Money, of course, is the driving force for many things nowadays. It’s very odd to think health professionals would nowadays deliberately harm people yet here we are.

Then, the American Pain Society, a body partially funded by pharmaceutical companies, started pushing the concept of pain as the “fifth vital sign”, alongside other measures of health such as heart rate and blood pressure. In essence this means that a more or less pseudo-scientific idea is introduced to medical professionals as a real thing. The next bit is, in my opinion, quite important here because it speaks of how the idea of "pain as a fifth vital sign" was forced onto hospitals:

The APS wanted the practice of checking pain as a vital sign as a matter of routine adopted in American hospitals. The key was to win over the Joint Commission for Accreditation of Healthcare Organizations, which certifies about 20,000 hospitals and clinics in the US. Its stamp of approval is the gateway for medical facilities to tap into the huge pot of federal money paying for healthcare for older, disabled and poor people. Hospitals are careful not to get on the wrong side of the joint commission’s “best practices” or to fail its regular performance reviews.

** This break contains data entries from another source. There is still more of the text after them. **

import Summits.FinalStateConjecture.FinalStateConjecture.Theorems.EIHFluxBalanceInertialRecessionLorentz
import Mathlib.Analysis.Calculus.ContDiff.Bounds
import Mathlib.Analysis.SpecialFunctions.Sqrt

/-!
# Route EIHFluxBalance — `InertialRecession`: the lab velocity of a painted 4-velocity (smoothness, bounds)

Helper file for the crux `stmt-FinalStateConjecture-10166`
(`Summit.FinalStateConjecture.FinalStateConjecture.Theses.EIHFluxBalance.InertialRecession`).

A line's slaving statement controls the painted 4-velocities `uᵢ(t) = Λᵢ(t)e₀ ∈ E4` (lab-time
derivatives tending to `0`), while the flat-chart estimate for Schwarzschild holes
(`tendsto_deviationCk_flat_of_ansatz_schwarzschild'`, file `…FlatChartSchwarzschild`) consumes the
LAB VELOCITIES `vᵢ = ũᵢ/uᵢ⁰ ∈ E3` with a speed bound `κ₀ < 1` and bounded derivatives. This file
is the bridge: the map `G(u) = (u⁰)⁻¹ ũ` is smooth on `{u⁰ ≠ 0}` (`contDiffAt_labVelocityMap`), so
`t ↦ G(u(t))` is smooth (`contDiff_labVelocity`); its derivatives of orders `1 … k` are bounded in
terms of those of `u` uniformly on the compact set `{1 ≤ u⁰, ‖u‖ ≤ C}`
(`exists_bound_iteratedDeriv_labVelocity'`, Faà di Bruno + continuity on a compact set); the relation
`ũ = u⁰ • G(u)` (`spatial_eq_smul_labVelocity`); and the speed bound from the Lorentz factor,
`‖v‖² ≤ 1 − γ⁻²` for `u = Λe₀` with `0 < u⁰ ≤ γ` (`norm_labVelocity_sq_le`,
`norm_labVelocity_le_sqrt`), with `√(1 − γ⁻²) < 1`.
-/

noncomputable section

open Literature.Geometry.Lorentzian Set Filter Function Metric
open scoped ContDiff Topology

namespace Summit.FinalStateConjecture.FinalStateConjecture.Theorems

/-- The lab-velocity map `G(u) = (u⁰)⁻¹ ũ` is smooth where `u⁰ ≠ 0`. [folklore] -/
theorem contDiffAt_labVelocityMap {u : E4} (hu : u 0 ≠ 0) {n : WithTop ℕ∞} :
    ContDiffAt ℝ n (fun w : E4 ↦ (w 0)⁻¹ • E4.spatial w) u := by
  have h0 : ContDiffAt ℝ n (fun w : E4 ↦ w 0) u :=
    (EuclideanSpace.proj (0 : Fin 4) : E4 →L[ℝ] ℝ).contDiff.contDiffAt
  exact (h0.inv hu).smul E4.spatial.contDiff.contDiffAt

/-- The lab velocity of a smooth 4-velocity path with `u⁰ ≠ 0` is smooth. [folklore] -/
theorem contDiff_labVelocity {w : ℝ → E4} {n : WithTop ℕ∞} (hw : ContDiff ℝ n w)
    (hw0 : ∀ s, w s 0 ≠ 0) : ContDiff ℝ n fun s ↦ ((w s) 0)⁻¹ • E4.spatial (w s) :=
  contDiff_iff_contDiffAt.mpr fun s ↦ (contDiffAt_labVelocityMap (hw0 s)).comp s hw.contDiffAt

/-- `ũ = u⁰ • G(u)` for `u⁰ ≠ 0` (the relation `(Λe₀)~ = (Λe₀)⁰ v` consumed by the flat-chart
estimate). [folklore] -/
theorem spatial_eq_smul_labVelocity {u : E4} (hu : u 0 ≠ 0) :
    E4.spatial u = (u 0) • ((u 0)⁻¹ • E4.spatial u) := by
  rw [smul_smul, mul_inv_cancel₀ hu, one_smul]

/-- **Speed bound from the Lorentz factor**: for `u = Λe₀` with `0 < u⁰ ≤ γ`,
`‖(u⁰)⁻¹ ũ‖² ≤ 1 − (γ²)⁻¹` (`(u⁰)² = 1 + ‖ũ‖²`). O'Neill 1983, Ch. 9, p. 233. [folklore] -/
theorem norm_labVelocity_sq_le (Λ : lorentzGroup) {γ : ℝ}
    (h0 : 0 < ((Λ : E4 ≃L[ℝ] E4) (E4.basisVector 0)) 0)
    (hγ : ((Λ : E4 ≃L[ℝ] E4) (E4.basisVector 0)) 0 ≤ γ) :
    ‖((((Λ : E4 ≃L[ℝ] E4) (E4.basisVector 0)) 0)⁻¹ •
      E4.spatial ((Λ : E4 ≃L[ℝ] E4) (E4.basisVector 0)))‖ ^ 2 ≤ 1 - (γ ^ 2)⁻¹ := by
  have hsq := lorentz_apply_zero_sq Λ
  generalize hu0 : ((Λ : E4 ≃L[ℝ] E4) (E4.basisVector 0)) 0 = u0 at hsq h0 hγ ⊢
  generalize hs : E4.spatialNorm ((Λ : E4 ≃L[ℝ] E4) (E4.basisVector 0)) = sn at hsq
  have hsn : ‖E4.spatial ((Λ : E4 ≃L[ℝ] E4) (E4.basisVector 0))‖ = sn := hs
  rw [norm_smul, norm_inv, Real.norm_of_nonneg h0.le, hsn, mul_pow, inv_pow]
  have hγ0 : 0 < γ := h0.trans_le hγ
  have h1 : (u0 ^ 2)⁻¹ * sn ^ 2 = 1 - (u0 ^ 2)⁻¹ := by
    have : u0 ≠ 0 := h0.ne'
    field_simp
    linarith
  have h2 : (γ ^ 2)⁻¹ ≤ (u0 ^ 2)⁻¹ := by
    apply inv_anti₀ (by positivity)
    exact pow_le_pow_left₀ h0.le hγ 2
  rw [h1]
  linarith

/-- The speed bound as a norm bound: `‖v‖ ≤ √(1 − (γ²)⁻¹)`, and `√(1 − (γ²)⁻¹) < 1` (bookkeeping
for the hypothesis `κ₀ < 1`). [folklore] -/
theorem norm_labVelocity_le_sqrt (Λ : lorentzGroup) {γ : ℝ}
    (h0 : 0 < ((Λ : E4 ≃L[ℝ] E4) (E4.basisVector 0)) 0)
    (hγ : ((Λ : E4 ≃L[ℝ] E4) (E4.basisVector 0)) 0 ≤ γ) :
    ‖((((Λ : E4 ≃L[ℝ] E4) (E4.basisVector 0)) 0)⁻¹ •
      E4.spatial ((Λ : E4 ≃L[ℝ] E4) (E4.basisVector 0)))‖ ≤ Real.sqrt (1 - (γ ^ 2)⁻¹) ∧
      Real.sqrt (1 - (γ ^ 2)⁻¹) < 1 := by
  refine ⟨Real.le_sqrt_of_sq_le (norm_labVelocity_sq_le Λ h0 hγ), ?_⟩
  have hγ0 : 0 < γ := h0.trans_le hγ
  rw [Real.sqrt_lt' one_pos, one_pow]
  have : 0 < (γ ^ 2)⁻¹ := by positivity
  linarith

-- operator/vector-valued multilinear maps: the instance path is slow
set_option synthInstance.maxHeartbeats 200000 in
/-- **Derivatives of the lab velocity are bounded by those of the 4-velocity.** For every order
`k`, size `C` and bound `Γ` there is `Γ'` such that for every `Cᵏ` path `w : ℝ → E4` with
`1 ≤ w(s)⁰` and `‖w(s)‖ ≤ C` for all `s`, and `‖w⁽ʲ⁾(t)‖ ≤ Γ` for `1 ≤ j ≤ k`:
`‖(s ↦ (w(s)⁰)⁻¹ w(s)~)⁽ʲ⁾(t)‖ ≤ Γ'` for `1 ≤ j ≤ k` (Faà di Bruno, with the derivatives of
`G(u) = (u⁰)⁻¹ũ` bounded on the compact set `{1 ≤ u⁰, ‖u‖ ≤ C}` by continuity). [folklore] -/
theorem exists_bound_iteratedDeriv_labVelocity' (k : ℕ) (C Γ : ℝ) :
    ∃ Γ' : ℝ, ∀ (w : ℝ → E4) (t : ℝ), ContDiff ℝ k w → (∀ s, 1 ≤ w s 0) → (∀ s, ‖w s‖ ≤ C) →
      (∀ j, 1 ≤ j → j ≤ k → ‖iteratedDeriv j w t‖ ≤ Γ) →
      ∀ j, 1 ≤ j → j ≤ k → ‖iteratedDeriv j (fun s ↦ ((w s) 0)⁻¹ • E4.spatial (w s)) t‖ ≤ Γ' := by
  set G : E4 → E3 := fun u ↦ (u 0)⁻¹ • E4.spatial u with hG
  set O : Set E4 := {u | 1 / 2 < u 0} with hO
  have hc0 : Continuous fun u : E4 ↦ u 0 := PiLp.continuous_apply 2 _ 0
  have hOo : IsOpen O := isOpen_lt continuous_const hc0
  have hGc : ContDiffOn ℝ ∞ G O := fun u hu ↦
    (contDiffAt_labVelocityMap (by change 1 / 2 < u 0 at hu; linarith)).contDiffWithinAt
  set K : Set E4 := {u | 1 ≤ u 0} ∩ closedBall 0 C with hK
  have hKc : IsCompact K :=
    (isCompact_closedBall _ _).inter_left (isClosed_le continuous_const hc0)
  have hKO : K ⊆ O := fun u hu ↦ by
    change 1 / 2 < u 0
    have : 1 ≤ u 0 := hu.1
    linarith
  have hbound : ∀ i : ℕ, ∃ B : ℝ, ∀ u ∈ K, ‖iteratedFDeriv ℝ i G u‖ ≤ B := by
    intro i
    have h1 := hGc.continuousOn_iteratedFDerivWithin (m := i) (by exact_mod_cast le_top)
      hOo.uniqueDiffOn
    have h2 := h1.congr (g := iteratedFDeriv ℝ i G)
      fun p hp ↦ (iteratedFDerivWithin_of_isOpen i hOo hp).symm
    obtain ⟨B, hB⟩ := hKc.exists_bound_of_continuousOn (h2.mono hKO)
    exact ⟨B, hB⟩
  choose B hB using hbound
  set Bmax : ℝ := ∑ i ∈ Finset.range (k + 1), |B i| with hBmax
  have hBi : ∀ i ≤ k, ∀ u ∈ K, ‖iteratedFDeriv ℝ i G u‖ ≤ Bmax :=
    fun i hi u hu ↦ ((hB i u hu).trans (le_abs_self _)).trans
      (Finset.single_le_sum (f := fun i ↦ |B i|) (fun _ _ ↦ abs_nonneg _)
        (Finset.mem_range.mpr (Nat.lt_succ_of_le hi)))
  set D : ℝ := max Γ 1 with hD
  refine ⟨(k.factorial : ℝ) * Bmax * D ^ k, fun w t hw hw1 hwC hwb j hj1 hj ↦ ?_⟩
  have hBmax0 : 0 ≤ Bmax := Finset.sum_nonneg fun _ _ ↦ abs_nonneg _
  have hD1 : 1 ≤ D := le_max_right _ _
  have hwt : w t ∈ K := ⟨hw1 t, by simpa using hwC t⟩
  set s : Set ℝ := w ⁻¹' O with hs
  have hso : IsOpen s := hOo.preimage hw.continuous
  have hts : t ∈ s := hKO hwt
  have hcomp := norm_iteratedFDerivWithin_comp_le (g := G) (f := w) (n := j)
    (N := ((k : ℕ∞) : WithTop ℕ∞)) (x := t) (hGc.of_le (by exact_mod_cast le_top)) hw.contDiffOn
    (by exact_mod_cast hj) hOo.uniqueDiffOn hso.uniqueDiffOn (fun y hy ↦ hy) hts (C := Bmax) (D := D)
    (fun i hi ↦ by
      rw [iteratedFDerivWithin_of_isOpen i hOo (hKO hwt)]
      exact hBi i (hi.trans hj) (w t) hwt)
    (fun i hi1 hij ↦ by
      rw [iteratedFDerivWithin_of_isOpen i hso hts, norm_iteratedFDeriv_eq_norm_iteratedDeriv]
      exact ((hwb i hi1 (hij.trans hj)).trans (le_max_left _ _)).trans
        (le_self_pow₀ hD1 (by omega)))
  rw [iteratedFDerivWithin_of_isOpen j hso hts] at hcomp
  rw [← norm_iteratedFDeriv_eq_norm_iteratedDeriv]
  refine hcomp.trans ?_
  have h1 : (j.factorial : ℝ) ≤ k.factorial := by exact_mod_cast Nat.factorial_le hj
  have h2 : D ^ j ≤ D ^ k := pow_le_pow_right₀ hD1 hj
  exact mul_le_mul (mul_le_mul_of_nonneg_right h1 hBmax0) h2 (by positivity) (by positivity)

/-- Registered sub-goal form (stub `exists_bound_iteratedDeriv_labVelocity` of the crux item) of
`exists_bound_iteratedDeriv_labVelocity'`. [folklore] -/
theorem exists_bound_iteratedDeriv_labVelocity : ∀ (k : ℕ) (C Γ : ℝ), ∃ Γ' : ℝ, ∀ (w : ℝ → E4) (t : ℝ), ContDiff ℝ k w → (∀ s, 1 ≤ w s 0) → (∀ s, ‖w s‖ ≤ C) → (∀ j, 1 ≤ j → j ≤ k → ‖iteratedDeriv j w t‖ ≤ Γ) → ∀ j, 1 ≤ j → j ≤ k → ‖iteratedDeriv j (fun s ↦ ((w s) 0)⁻¹ • E4.spatial (w s)) t‖ ≤ Γ' :=
  exists_bound_iteratedDeriv_labVelocity'

end Summit.FinalStateConjecture.FinalStateConjecture.Theorems

end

In response to what it called “the national outcry about the widespread problem of under-treatment” – an outcry in good part generated by drug manufacturers – the commission issued new standards for pain care in 2001. Hospital administrators picked over the document to ensure they understood exactly what was required.

The pharma industry creates a problem and then wants to cure it. How very handy. The fact that they a) funded the APS to begin with and then b) got the stamp of approval as "best practice" is a genius move, I must admit. And it worked.

I want to again remind anyone reading that I don't wish to equate the horrors of the opioid crisis with gender affirming care - they're not the same. However, this next bit (again) reminds me of how suddenly there are all of these "genderbread people" and magical unicorns that are supposed to define a person's inner conflict with their sex:

Every patient was to be asked about their pain levels, no matter what the reason they were seeing a doctor. Hospitals adopted a system of colour-coded smiley faces, to represent a rising scale of pain from 0-10. The commission ruled that anybody identifying as a five – a yellow neutral face described as “very distressing” – or above was to be was to be referred for a pain consultation.

This is absolutely frightening stuff. And then this:

The commission told hospitals they would be expected to meet the new standards for pain management at their next accreditation survey. Purdue Pharma was ready. The company offered to distribute materials to educate doctors in pain management for free. This amounted to exclusive rights to indoctrinate medical staff.

Seems to me very few lessons were learnt from this horrid mess. It's still as easy as ever to indoctrinate medical professionals.

Some doctors questioned the value of patient self-assessment, but the commission’s regulations soon came to be viewed as a rigid standard. In time, pain as the fifth vital sign worked its way into hospital culture. New generations of nurses, steeped in the opioid orthodoxy, sometimes came to see pain as more important than other health indicators.

And this, too. Doctors came to rely on these smiley faces and the patient's own assessment on how much pain they felt. After this, all they needed to do was to prescribe some Oxy and ta-da.

One difference here is of course that people who go to gender clinics probably aren't asked to put themselves on a genderbread rising scale. There's not even this one teensy weensy, tiny, almost non-existent aspect of gatekeeping.

I’m stopping here just because I’m feeling too lazy right now to quote the entire article but please read through and see for yourself. Curious to hear what the American radfems especially are thinking.